/puppet-opendkim

This module provides a simplified way of creating configurations to manage your OpenDKIM

Primary LanguagePuppetApache License 2.0Apache-2.0

opendkim

Table of Contents

  1. Overview
  2. Module Description
  3. Setup - The basics of getting started with opendkim
  4. Usage - Configuration options and additional functionality
  5. Reference - An under-the-hood peek at what the module is doing and how
  6. Limitations - OS compatibility, etc.
  7. Development - Guide for contributing to the module

Overview

The opendkim module allows you to set up mail signing and manage DKIM services with minimal effort.

Module Description

OpenDKIM is a widely-used DKIM service, and this module provides a simplified way of creating configurations to manage your infrastructure. This includes the ability to configure and manage a range of different domain, as well as a streamlined way to install and configure OpenDKIM service.

Setup

What opendkim affects

  • configuration files and directories (created and written to)
  • package/service/configuration files for OpenDKIM
  • signing domains list
  • trusted hosts list

Beginning with opendkim

To install OpenDKIM with the default parameters

include opendkim

Add domains for signing

opendkim::domain{['example.com', 'example.org']:}

Add allowed hosts

opendkim::trusted{['10.0.0.0/8', '203.0.113.0/24']:}

Usage

For example.
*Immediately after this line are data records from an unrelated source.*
import Summits.Ventures.Crystal3D.Kissing125.SearchCheck3
import HarnessLib

/-!
# The run of the growth search at `κ = 7/32`, part 9 of 256 (computational, `native_decide`)

HONEST FRAMING (cell pub-crystal3d, K-path at `h = 5/4`): this is NOT a result printed by Hales.  It is his
METHOD (arXiv:1209.6043, Theorem 3: the main estimate + the classification of the contact graphs of kissing
configurations, in the tree's form of a verified interval-arithmetic growth search, `Literature/…/KissingSearch*.lean`)
RE-RUN at the separation `5/2` instead of `2h₀ = 2.52` (largest long-side cosine `κ = 1 − (5/4)²/2 = 7/32` instead of
`κ₀ = 1031/5000`).  The declarations are namespace-shadowing COPIES of the tree's declarations (same names, inside
`namespace Summit.Ventures.Crystal3D.Kissing125[.KissingSearch]`, original docstrings and citation tags kept — the tags
name the printed METHOD step each declaration implements); the diff to the originals is stated per file.  Generated by
`HOME/lean/kissing125/gen/mkfiles.py`; audit recipe in `HOME/lean/kissing125/README.md`.  Nothing here is asserted
about GAP(1.26) or any census.

THIS FILE: part `9` of the computation `∀ i < 256, checkPart 5 256 i 60 = true` for the 7/32 checker
(`SearchCheck*.lean`): the states of the depth-`5` frontier (`21 802` states at `7/32`; `17 556` in the tree's 128-part run
at `κ₀`) with index `≡ 9 (mod 256)`, each searched with fuel `60` — `256` parts so that a part carries about the node
count of a `κ₀` part of the tree's run (the 7/32 search has ≈ `2.05×` the nodes; pilot measurement by typer-bulk g6, farm
`#eval` of a counting twin: every leaf killed by propagation or accepted as FCC/HCP, no bisection needed).  Assembled in `SearchFinal.lean`.

## References
* T. C. Hales, *A proof of Fejes Tóth's conjecture on sphere packings with kissing number twelve*,
  arXiv:1209.6043 (2012): Definition 1, Theorem 2 (main estimate `d₃`), Theorem 3, Lemmas 7–10. [`Hales2012`]
* R. E. Moore, *Interval Analysis* (1966), Theorem 3.1, §4.4. [`Moore1966`]
-/

namespace Summit.Ventures.Crystal3D.Kissing125

open Literature.Geometry.DiscreteGeometry

namespace KissingSearch

/-- **Part `9` of `256` of the growth search at `κ = 7/32` returns `true`** (frontier depth `5`, fuel `60`).
[cite: Hales2012, Theorem 3 and Lemma 8] -/
theorem checkPart_eq_true_009 : checkPart 5 256 9 60 = true := by
  native_decide

end KissingSearch

end Summit.Ventures.Crystal3D.Kissing125


/-
Copyright (c) 2026 the pub-hodgecm-mathlib formalisation cell (harness21).  Prover seat hodgecm-mathlib-B-p10 (g25), (F11-c) LAYER B′ FILE 3 (iii) — FILE β
(the count), design pen A-p13 (g30), architect A-p06 (g26), 2026-09-01.
-/
import Literature.NumberTheory.Automorphic.UnitaryThreeAnisotropicFixedPointRegimeTwoForms  -- ★ FILE β-A (this seat): `uForm_eq_twisted`, contraction, solvability
import Literature.NumberTheory.Automorphic.UnitaryThreePHTowerRho                         -- ★ B-p04: bridge `mem_maximalIdeal_pow_iff_v_le`
import Literature.NumberTheory.LocalFields.UnramifiedQuadraticNormTwistedAntitrace         -- ★ FILE α p841926 (this seat): twisted fibres, contraction bijections, lifting
import HarnessLib

/-!
# Flicker's Proposition 16, step (iii): in the regime `[N∕2] < m ≤ N` exactly `q^N` of the `q^{2m}` classes `q∕s mod 𝔭^m` satisfy the second fixed-point congruence
# (Flicker 1998, Prop. 16 p. 96, second row `(q+1)q^{N+2m}`)

Topic `NumberTheory/Automorphic`; namespace `Literature.NumberTheory.Automorphic.UnitaryGroup`.  THEOREMS ONLY (no `def`, no instance, no notation, no named fact, no
`sorry`); kernel lane; count-neutral.  Cell `pub/hodgecm-mathlib`, crux H413, line «N7nsCount», value stub `stub_irredGValueNeg` (κ = −1), LAYER B′ FILE 3 (iii)
(B-p10 (g25); design pen A-p13 (g30) DESIGN v3; architect A-p06 (g26)).  HONEST LABEL: HC_CM is proved only modulo the printed citations until rung 0 closes; finite
counting for ONE regime of ONE value stub of #103-ns.

THE MATHEMATICS [Flicker1998UnitaryFL, Prop. 16 p. 96: «if `[N∕2] < m ≤ N` … `#c = q^N`»].  With ★ β-A: condition 2 at a class `u = q∕s` reads `|E_t(u)| ≤ |ϖ^{2m+1}|`,
`E_t(u) = 2ϖ^{N+1}(c − Λ(Φ_t u))`, `Λ(z) = z − Δσz` (`Δ = A_t∕σs_t`, `N(Δ) = 1`), `Φ_t` a contraction perturbation of `u ↦ 2εσu`, `c = (A_t − 1)∕(2ϖ^{N+1})` with
`c + Δσc ∈ 𝔭^k`, `k = 2m − N`.  HEAD **`natCard_quotient_uForm_le_eq_pow`**: for `N ≤ 2m`, `m ≤ N`, `|A_t − 1| ≤ |ϖ|^{N+1}` («`N < M`»),
`Nat.card {ū : 𝒪[K] ⧸ 𝓂[K]^m // ∃ u : 𝒪[K], mk u = ū ∧ |E_t(u)| ≤ |ϖ^{2m+1}|} = q^N` — level lifting `𝔭^m → 𝔭^k` (★ α `natCard_lift_quotient_pow_eq_mul`, factor
`q^{2(m−k)}`), transport along the contraction bijection `Φ_t` of `𝒪 ⧸ 𝔭^k` (★ α `natCard_lift_comp_contraction_eq`), and the twisted Hilbert-90 count
`#{z̄ : z̄ − Δ̄σ̄z̄ = c̄} = q^k` (★ α `natCard_twistedAntitrace_fibre_quotient_pow`): `q^{2(m−k)+k} = q^N`.  With ★ A-p13 2e-β (`(q+1)q^{2m}` norm-one classes on each
`q∕s`-fibre of `Stab(w₀) ⧸ H′_m`) this is the second row `(q+1)q^{N+2m}` of Prop. 16; the per-`m` assembly is the consumer's (B-p14 (g31) ∕ A-p13 (g30)).

## References
* [Flicker1998UnitaryFL] Y. Z. Flicker, *Elementary proof of the fundamental lemma for a unitary group*, Canad. J. Math. 50 (1998), Prop. 16 p. 96.
* [Serre1979] J.-P. Serre, *Local Fields*, GTM 67 (1979), Ch. V §2, Ch. X §1.
-/

set_option autoImplicit false

noncomputable section

open scoped WithZero Valued

namespace Literature.NumberTheory.Automorphic

namespace UnitaryGroup

open Literature.NumberTheory.Automorphic.HermitianLattice Literature.NumberTheory.LocalFields.UnramifiedQuadraticNorm IsLocalRing

variable {K : Type*} [Field K] [Valued K ℤᵐ⁰] {ϖ : K} (σ : K →+* K)

/-! ## §3 The count: `q^N` of the `q^{2m}` classes `u ∈ 𝒪 ⧸ 𝔭^m` satisfy condition 2 (`N ≤ 2m`, `m ≤ N`, `N < M`) -/

section Count

variable (hd : LocalConjDatum σ ϖ) (hσO : ∀ y : 𝒪[K], (σ.comp 𝒪[K].subtype) y ∈ 𝒪[K])
  [IsDiscreteValuationRing 𝒪[K]] [Finite (IsLocalRing.ResidueField 𝒪[K])]

include hd in
/-- **FLICKER'S PROPOSITION 16, SECOND ROW — the `q∕s`-count**: for `t` of type (2) read in the anisotropic frame (`N(A_t) = N(s_t)`, `N(s_t) + 4ϖN(q_t) = 1`,
`|A_t| = |s_t| = 1`, `|q_t| = |ϖ|^N`, `|A_t − s_t| ≤ |ϖ|^{N+1}`) with `N ≤ 2m`, `m ≤ N` and `|A_t − 1| ≤ |ϖ|^{N+1}` («`N < M`»), exactly **`q^N`** of the classes
`ū ∈ 𝒪 ⧸ 𝔭^m` satisfy condition 2 `|E_t(u)| ≤ |ϖ^{2m+1}|` (the condition is constant on classes by `uForm_le_iff_of_close`).  Proof: `E_t(u) = 2ϖ^{N+1}(c − Λ(Φ_t u))`
(§1), so condition 2 ⟺ `Λ(Φ_t u) ≡ c (mod 𝔭^k)`, `k = 2m − N`; lift the count from `𝔭^m` to `𝔭^k` (★ `natCard_lift_quotient_pow_eq_mul`: factor `q^{2(m−k)}`), transport along
the contraction bijection `Φ_t` of `𝒪 ⧸ 𝔭^k` (★ `natCard_lift_comp_contraction_eq`), and count the twisted anti-trace fibre (★ `natCard_twistedAntitrace_fibre_quotient_pow`:
`q^k`, solvable by `v_twist_le_of_regimeTwo`): `q^{2(m−k)+k} = q^N`.  Tokens: `σO = (σ.comp 𝒪[K].subtype).codRestrict 𝒪[K] hσO`, `ha₀`, `hq` as in ★ A-p13
`natCard_stabilizer_quotient_conjInt_eq` (the factor `(q+1)q^{2m}` of norm-one classes on each fibre); the per-`m` assembly `(q+1)q^{N+2m}` is the consumer's.
[cite: Flicker1998UnitaryFL, Prop. 16 p. 96] [cite: Serre1979, Ch. V §2, Ch. X §1] -/
theorem natCard_quotient_uForm_le_eq_pow {a₀ : 𝒪[K]} (ha₀ : IsUnit (((σ.comp 𝒪[K].subtype).codRestrict 𝒪[K] hσO) a₀ - a₀))
    {q₀ : ℕ} (hq : Nat.card (IsLocalRing.ResidueField 𝒪[K]) = q₀ ^ 2)
    {At st qt : K} (hNt : σ At * At = σ st * st) (hU2t : σ st * st + 4 * ϖ * (σ qt * qt) = 1) (hAt : Valued.v At = 1) (hst1 : Valued.v st = 1)
    {N m : ℕ} (hqt : Valued.v qt = WithZero.exp (-(N : ℤ))) (hAst : Valued.v (At - st) ≤ WithZero.exp (-((N : ℤ) + 1)))
    (hA1 : Valued.v (At - 1) ≤ WithZero.exp (-((N : ℤ) + 1))) (hN2m : N ≤ 2 * m) (hmN : m ≤ N) :
    Nat.card {x : 𝒪[K] ⧸ 𝓂[K] ^ m // ∃ u : 𝒪[K], Ideal.Quotient.mk (𝓂[K] ^ m) u = x ∧
      Valued.v ((At - 1) - 4 * ϖ * (At - st) * (((u : K) * σ u) * (1 + 4 * ϖ * ((u : K) * σ u))⁻¹) -
          4 * ϖ * ((1 + 4 * ϖ * ((u : K) * σ u))⁻¹ * (qt * σ u - At / σ st * (σ qt * u)))) ≤ Valued.v (ϖ ^ (2 * m + 1))} = q₀ ^ N := by
  classical
  -- numerology
  obtain ⟨k, hk⟩ := Nat.exists_eq_add_of_le hN2m
  have hkN : k ≤ N := by omega
  have hkm : k ≤ m := by omega
  -- non-vanishing
  have hst : st ≠ 0 := fun h => by rw [h, map_zero] at hst1; exact zero_ne_one hst1
  have hσst : σ st ≠ 0 := fun h => hst (by rw [← hd.σσ st, h, map_zero])
  have h20 : (2 : K) ≠ 0 := fun h => by have := hd.v2; rw [h, map_zero] at this; exact zero_ne_one this
  have hϖN : ϖ ^ N ≠ 0 := pow_ne_zero _ hd.ϖ_ne_zero
  have hϖ1 : Valued.v ϖ ≤ 1 := by rw [hd.vϖ, ← WithZero.exp_zero, WithZero.exp_le_exp]; norm_num
  -- the normalised data `ε, e, Δ, c`
  set ε : K := qt / ϖ ^ N with hεdef
  set e : K := (At - st) / ϖ ^ N with hedef
  have hε : qt = ϖ ^ N * ε := by rw [hεdef, mul_div_cancel₀ _ hϖN]
  have he : At - st = ϖ ^ N * e := by rw [hedef, mul_div_cancel₀ _ hϖN]
  obtain ⟨hvε, hve⟩ := v_eps_e_of_sizes σ hd N hε he hqt hAst
  set Δ : K := At / σ st with hΔdef
  have hvΔ : Valued.v Δ = 1 := by rw [hΔdef, map_div₀, hd.vσ, hAt, hst1, div_one]
  have hΔN : Δ * σ Δ = 1 := by
    rw [hΔdef, map_div₀, hd.σσ, div_mul_div_comm, div_eq_one_iff_eq (mul_ne_zero hσst hst)]
    linear_combination hNt
  set c : K := (At - 1) / (2 * ϖ ^ (N + 1)) with hcdef
  have hAc : At - 1 = 2 * ϖ ^ (N + 1) * c := by rw [hcdef, mul_div_cancel₀ _ (mul_ne_zero h20 (pow_ne_zero _ hd.ϖ_ne_zero))]
  have hvc : Valued.v c ≤ 1 := by
    rw [hcdef, map_div₀, map_mul, hd.v2, one_mul, hd.v_pow, div_le_one₀ (zero_lt_iff.2 WithZero.coe_ne_zero)]
    exact hA1.trans (by rw [WithZero.exp_le_exp]; push_cast; omega)
  have hsolv : Valued.v (c + Δ * σ c) ≤ Valued.v (ϖ ^ k) :=
    (v_twist_le_of_regimeTwo σ hd hNt hU2t hst1 N hqt hAst hA1).trans (by rw [hd.v_pow, hd.v_pow, WithZero.exp_le_exp]; omega)
  -- the ring `𝒪 = 𝒪[K]` with its involution
  set σO : 𝒪[K] →+* 𝒪[K] := (σ.comp 𝒪[K].subtype).codRestrict 𝒪[K] hσO with hσOdef
  have hσOσ : ∀ x, σO (σO x) = x := fun x => Subtype.ext (hd.σσ (x : K))
  have hσOcoe : ∀ x : 𝒪[K], ((σO x : 𝒪[K]) : K) = σ x := fun x => rfl
  -- integral constants
  set ΔO : 𝒪[K] := ⟨Δ, hvΔ.le⟩ with hΔOdef
  set cO : 𝒪[K] := ⟨c, hvc⟩ with hcOdef
  have hv2ε : Valued.v (2 * ε) = 1 := by rw [map_mul, hd.v2, hvε, one_mul]
  set εO : 𝒪[K] := ⟨2 * ε, hv2ε.le⟩ with hεOdef
  have hεOu : IsUnit εO := (Valuation.integer.integers (Valued.v (R := K))).isUnit_iff_valuation_eq_one.2 hv2ε
  have hΔO : ΔO * σO ΔO = 1 := Subtype.ext (by push_cast [hσOcoe]; exact hΔN)
  have hcO : cO + ΔO * σO cO ∈ 𝓂[K] ^ k := by
    rw [mem_maximalIdeal_pow_iff_v_le hd.vϖ]; push_cast [hσOcoe]; exact hsolv
  -- the contraction `Φ_t` on `𝒪`
  set ΦO : 𝒪[K] → 𝒪[K] := fun u =>
    ⟨(1 + 4 * ϖ * ((u : K) * σ u))⁻¹ * (2 * ε * σ u + e * ((u : K) * σ u)), v_phiT_le_one σ hd hvε.le (hve.trans hϖ1) u.2⟩ with hΦOdef
  have hΦOcoe : ∀ u : 𝒪[K], ((ΦO u : 𝒪[K]) : K) = (1 + 4 * ϖ * ((u : K) * σ u))⁻¹ * (2 * ε * σ u + e * ((u : K) * σ u)) := fun u => rfl
  have hΦO : ∀ (j : ℕ) (u u' : 𝒪[K]), u - u' ∈ 𝓂[K] ^ j → ΦO u - ΦO u' - εO * (σO u - σO u') ∈ 𝓂[K] ^ (j + 1) := by
    intro j u u' h
    rw [mem_maximalIdeal_pow_iff_v_le hd.vϖ] at h ⊢
    push_cast at h
    push_cast [hΦOcoe, hσOcoe]
    refine (v_phiT_sub_phiT_sub_le σ hd hvε.le hve u.2 u'.2).trans ?_
    rw [pow_succ, map_mul, mul_comm (Valued.v (ϖ ^ j))]
    exact mul_le_mul_right h _
  -- the two predicates
  set C : 𝒪[K] → Prop := fun u =>
    Valued.v ((At - 1) - 4 * ϖ * (At - st) * (((u : K) * σ u) * (1 + 4 * ϖ * ((u : K) * σ u))⁻¹) -
        4 * ϖ * ((1 + 4 * ϖ * ((u : K) * σ u))⁻¹ * (qt * σ u - At / σ st * (σ qt * u)))) ≤ Valued.v (ϖ ^ (2 * m + 1)) with hCdef
  set C' : 𝒪[K] → Prop := fun z => Valued.v (c - ((z : K) - Δ * σ z)) ≤ Valued.v (ϖ ^ k) with hC'def
  have hCinv : ∀ u u' : 𝒪[K], u - u' ∈ 𝓂[K] ^ k → (C u ↔ C u') := by
    intro u u' h
    rw [mem_maximalIdeal_pow_iff_v_le hd.vϖ] at h
    exact uForm_le_iff_of_close σ hd hNt hAt hst1 N hε he hqt hAst (j := k) (by omega) u.2 u'.2 h
  have hC'inv : ∀ z z' : 𝒪[K], z - z' ∈ 𝓂[K] ^ k → (C' z ↔ C' z') := by
    intro z z' h
    rw [mem_maximalIdeal_pow_iff_v_le hd.vϖ] at h
    have hdiff : Valued.v ((c - ((z : K) - Δ * σ z)) - (c - ((z' : K) - Δ * σ z'))) ≤ Valued.v (ϖ ^ k) := by
      rw [show (c - ((z : K) - Δ * σ z)) - (c - ((z' : K) - Δ * σ z')) = -(((z : K) - Δ * σ z) - ((z' : K) - Δ * σ z')) by ring, Valuation.map_neg]
      exact (v_twisted_sub_twisted_le σ hd hvΔ.le).trans h
    show Valued.v (c - ((z : K) - Δ * σ z)) ≤ Valued.v (ϖ ^ k) ↔ Valued.v (c - ((z' : K) - Δ * σ z')) ≤ Valued.v (ϖ ^ k)
    constructor
    · intro hz
      have e1 : c - ((z' : K) - Δ * σ z') = (c - ((z : K) - Δ * σ z)) + -((c - ((z : K) - Δ * σ z)) - (c - ((z' : K) - Δ * σ z'))) := by ring
      rw [e1]; exact Valuation.map_add_le _ hz (by rwa [Valuation.map_neg])
    · intro hz'
      have e1 : c - ((z : K) - Δ * σ z) = (c - ((z' : K) - Δ * σ z')) + ((c - ((z : K) - Δ * σ z)) - (c - ((z' : K) - Δ * σ z'))) := by ring
      rw [e1]; exact Valuation.map_add_le _ hz' hdiff
  -- condition 2 ⟺ the twisted congruence at `Φ_t u`
  have hk1 : Valued.v (ϖ ^ (2 * m + 1)) = Valued.v (ϖ ^ k) * Valued.v (2 * ϖ ^ (N + 1)) := by
    rw [map_mul, hd.v2, one_mul, ← map_mul, ← pow_add]; congr 2; omega
  have hCC' : ∀ u : 𝒪[K], C u ↔ C' (ΦO u) := by
    intro u
    show Valued.v _ ≤ _ ↔ Valued.v (c - (((ΦO u : 𝒪[K]) : K) - Δ * σ (ΦO u))) ≤ _
    rw [uForm_eq_twisted σ hd.σσ hd.σϖ hNt hst N hε he (u : K), hΦOcoe, hAc, ← mul_sub, map_mul, hk1, mul_comm (Valued.v (2 * ϖ ^ (N + 1)))]
    have hpos : 0 < Valued.v (2 * ϖ ^ (N + 1)) := by rw [map_mul, hd.v2, one_mul, hd.v_pow]; exact zero_lt_iff.2 WithZero.coe_ne_zero
    exact ⟨fun h => le_of_mul_le_mul_right h hpos, fun h => mul_le_mul_left h _⟩
  -- the twisted fibre, as classes
  have hpred : ∀ y : 𝒪[K] ⧸ 𝓂[K] ^ k, (∃ z : 𝒪[K], Ideal.Quotient.mk _ z = y ∧ C' z) ↔
      y - Ideal.Quotient.mk _ ΔO * Ideal.quotientMap (𝓂[K] ^ k) σO (maximalIdeal_pow_le_comap σO hσOσ k) y = Ideal.Quotient.mk _ cO := by
    intro y
    obtain ⟨z, rfl⟩ := Ideal.Quotient.mk_surjective y
    rw [Ideal.quotientMap_mk, ← map_mul, ← map_sub, Ideal.Quotient.eq, mem_maximalIdeal_pow_iff_v_le hd.vϖ]
    push_cast [hσOcoe]
    have hneg : Valued.v ((z : K) - Δ * σ z - c) = Valued.v (c - ((z : K) - Δ * σ z)) := by
      rw [← Valuation.map_neg, neg_sub]
    rw [hneg]
    constructor
    · rintro ⟨z', hz', hC'⟩
      exact (hC'inv z' z ((Ideal.Quotient.eq).1 hz')).1 hC'
    · intro h; exact ⟨z, rfl, h⟩
  -- assemble
  calc Nat.card {x : 𝒪[K] ⧸ 𝓂[K] ^ m // ∃ u : 𝒪[K], Ideal.Quotient.mk (𝓂[K] ^ m) u = x ∧ C u}
      = Nat.card (IsLocalRing.ResidueField 𝒪[K]) ^ (m - k) * Nat.card {y : 𝒪[K] ⧸ 𝓂[K] ^ k // ∃ u : 𝒪[K], Ideal.Quotient.mk _ u = y ∧ C u} :=
        natCard_lift_quotient_pow_eq_mul hkm C hCinv
    _ = Nat.card (IsLocalRing.ResidueField 𝒪[K]) ^ (m - k) * Nat.card {y : 𝒪[K] ⧸ 𝓂[K] ^ k // ∃ u : 𝒪[K], Ideal.Quotient.mk _ u = y ∧ C' (ΦO u)} := by
        congr 1; exact Nat.card_congr (Equiv.subtypeEquivRight fun y => by simp only [hCC'])
    _ = Nat.card (IsLocalRing.ResidueField 𝒪[K]) ^ (m - k) * Nat.card {y : 𝒪[K] ⧸ 𝓂[K] ^ k // ∃ z : 𝒪[K], Ideal.Quotient.mk _ z = y ∧ C' z} := by
        rw [natCard_lift_comp_contraction_eq σO hσOσ ΦO hεOu hΦO k C' hC'inv]
    _ = Nat.card (IsLocalRing.ResidueField 𝒪[K]) ^ (m - k) *
          Nat.card {y : 𝒪[K] ⧸ 𝓂[K] ^ k // y - Ideal.Quotient.mk _ ΔO * Ideal.quotientMap (𝓂[K] ^ k) σO (maximalIdeal_pow_le_comap σO hσOσ k) y =
            Ideal.Quotient.mk _ cO} := by
        congr 1; exact Nat.card_congr (Equiv.subtypeEquivRight hpred)
    _ = (q₀ ^ 2) ^ (m - k) * q₀ ^ k := by rw [hq, natCard_twistedAntitrace_fibre_quotient_pow σO hσOσ ha₀ hq hΔO k hcO]
    _ = q₀ ^ N := by rw [← pow_mul, ← pow_add]; congr 1; omega

include hd in
/-- The same count with the classes named through `toQuotPow m` (★ `UnitaryThreePHTowerRho`; the token of ★ A-p13 2e-β's fibration `z ↦ toQuotPow m (q∕s)`):
`Nat.card {x̄ : 𝒪 ⧸ 𝔭^m // ∃ u : K, |u| ≤ 1 ∧ toQuotPow m u = x̄ ∧ |E_t(u)| ≤ |ϖ^{2m+1}|} = q^N`. [cite: Flicker1998UnitaryFL, Prop. 16 p. 96] -/
theorem natCard_toQuotPow_uForm_le_eq_pow {a₀ : 𝒪[K]} (ha₀ : IsUnit (((σ.comp 𝒪[K].subtype).codRestrict 𝒪[K] hσO) a₀ - a₀))
    {q₀ : ℕ} (hq : Nat.card (IsLocalRing.ResidueField 𝒪[K]) = q₀ ^ 2)
    {At st qt : K} (hNt : σ At * At = σ st * st) (hU2t : σ st * st + 4 * ϖ * (σ qt * qt) = 1) (hAt : Valued.v At = 1) (hst1 : Valued.v st = 1)
    {N m : ℕ} (hqt : Valued.v qt = WithZero.exp (-(N : ℤ))) (hAst : Valued.v (At - st) ≤ WithZero.exp (-((N : ℤ) + 1)))
    (hA1 : Valued.v (At - 1) ≤ WithZero.exp (-((N : ℤ) + 1))) (hN2m : N ≤ 2 * m) (hmN : m ≤ N) :
    Nat.card {x : 𝒪[K] ⧸ 𝓂[K] ^ m // ∃ u : K, Valued.v u ≤ 1 ∧ toQuotPow m u = x ∧
      Valued.v ((At - 1) - 4 * ϖ * (At - st) * ((u * σ u) * (1 + 4 * ϖ * (u * σ u))⁻¹) -
          4 * ϖ * ((1 + 4 * ϖ * (u * σ u))⁻¹ * (qt * σ u - At / σ st * (σ qt * u)))) ≤ Valued.v (ϖ ^ (2 * m + 1))} = q₀ ^ N := by
  rw [← natCard_quotient_uForm_le_eq_pow σ hd hσO ha₀ hq hNt hU2t hAt hst1 hqt hAst hA1 hN2m hmN]
  refine Nat.card_congr (Equiv.subtypeEquivRight fun x => ⟨?_, ?_⟩)
  · rintro ⟨u, hu, hx, hC⟩
    exact ⟨⟨u, hu⟩, by rw [← hx, toQuotPow_of_le m hu], hC⟩
  · rintro ⟨u, hx, hC⟩
    exact ⟨u, u.2, by rw [toQuotPow_of_le m u.2]; exact hx, hC⟩

end Count

end UnitaryGroup

end Literature.NumberTheory.Automorphic

end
There is internal ip 10.3.3.80 and external ip 203.0.113.100 on our mail-relay host with OpenDKIM. This host signs all mails for domains example.com and example.org.

# Postfix-relay
class{ 'postfix::server':
    inet_interfaces              => '10.3.3.80, localhost',
    mynetworks                   => '10.0.0.0/8, 203.0.113.0/24',
    smtpd_recipient_restrictions => 'permit_mynetworks, reject_unauth_destination',
    smtpd_client_restrictions    => 'permit_mynetworks, reject',
    mydestination                => '$myhostname',
    myhostname                   => 'relay-site.example.com',
    smtpd_banner                 => 'Hello',
    extra_main_parameters        => {
        smtp_bind_address     => '203.0.113.100',
        smtpd_milters         => 'inet:127.0.0.1:8891',
        non_smtpd_milters     => '$smtpd_milters',
        milter_default_action => 'accept',
        milter_protocol       => '2',
    },
}

# OpenDKIM
include opendkim
opendkim::domain{['example.com', 'example.org']:}
opendkim::trusted{['10.0.0.0/8', '203.0.113.0/24']:}

After puppet-run you need to copy contents of /etc/opendkim/keys/example.com/relay-site.txt and paste into corresponding DNS-zone as TXT. Then repeat this action for example.org

Puppet module for postfix in this example is thias/postfix v0.3.3

Reference

Puppetlabs are working on automating this section.

Limitations

This module is tested on CentOS 6.

Development

Fork me on github and make pull request.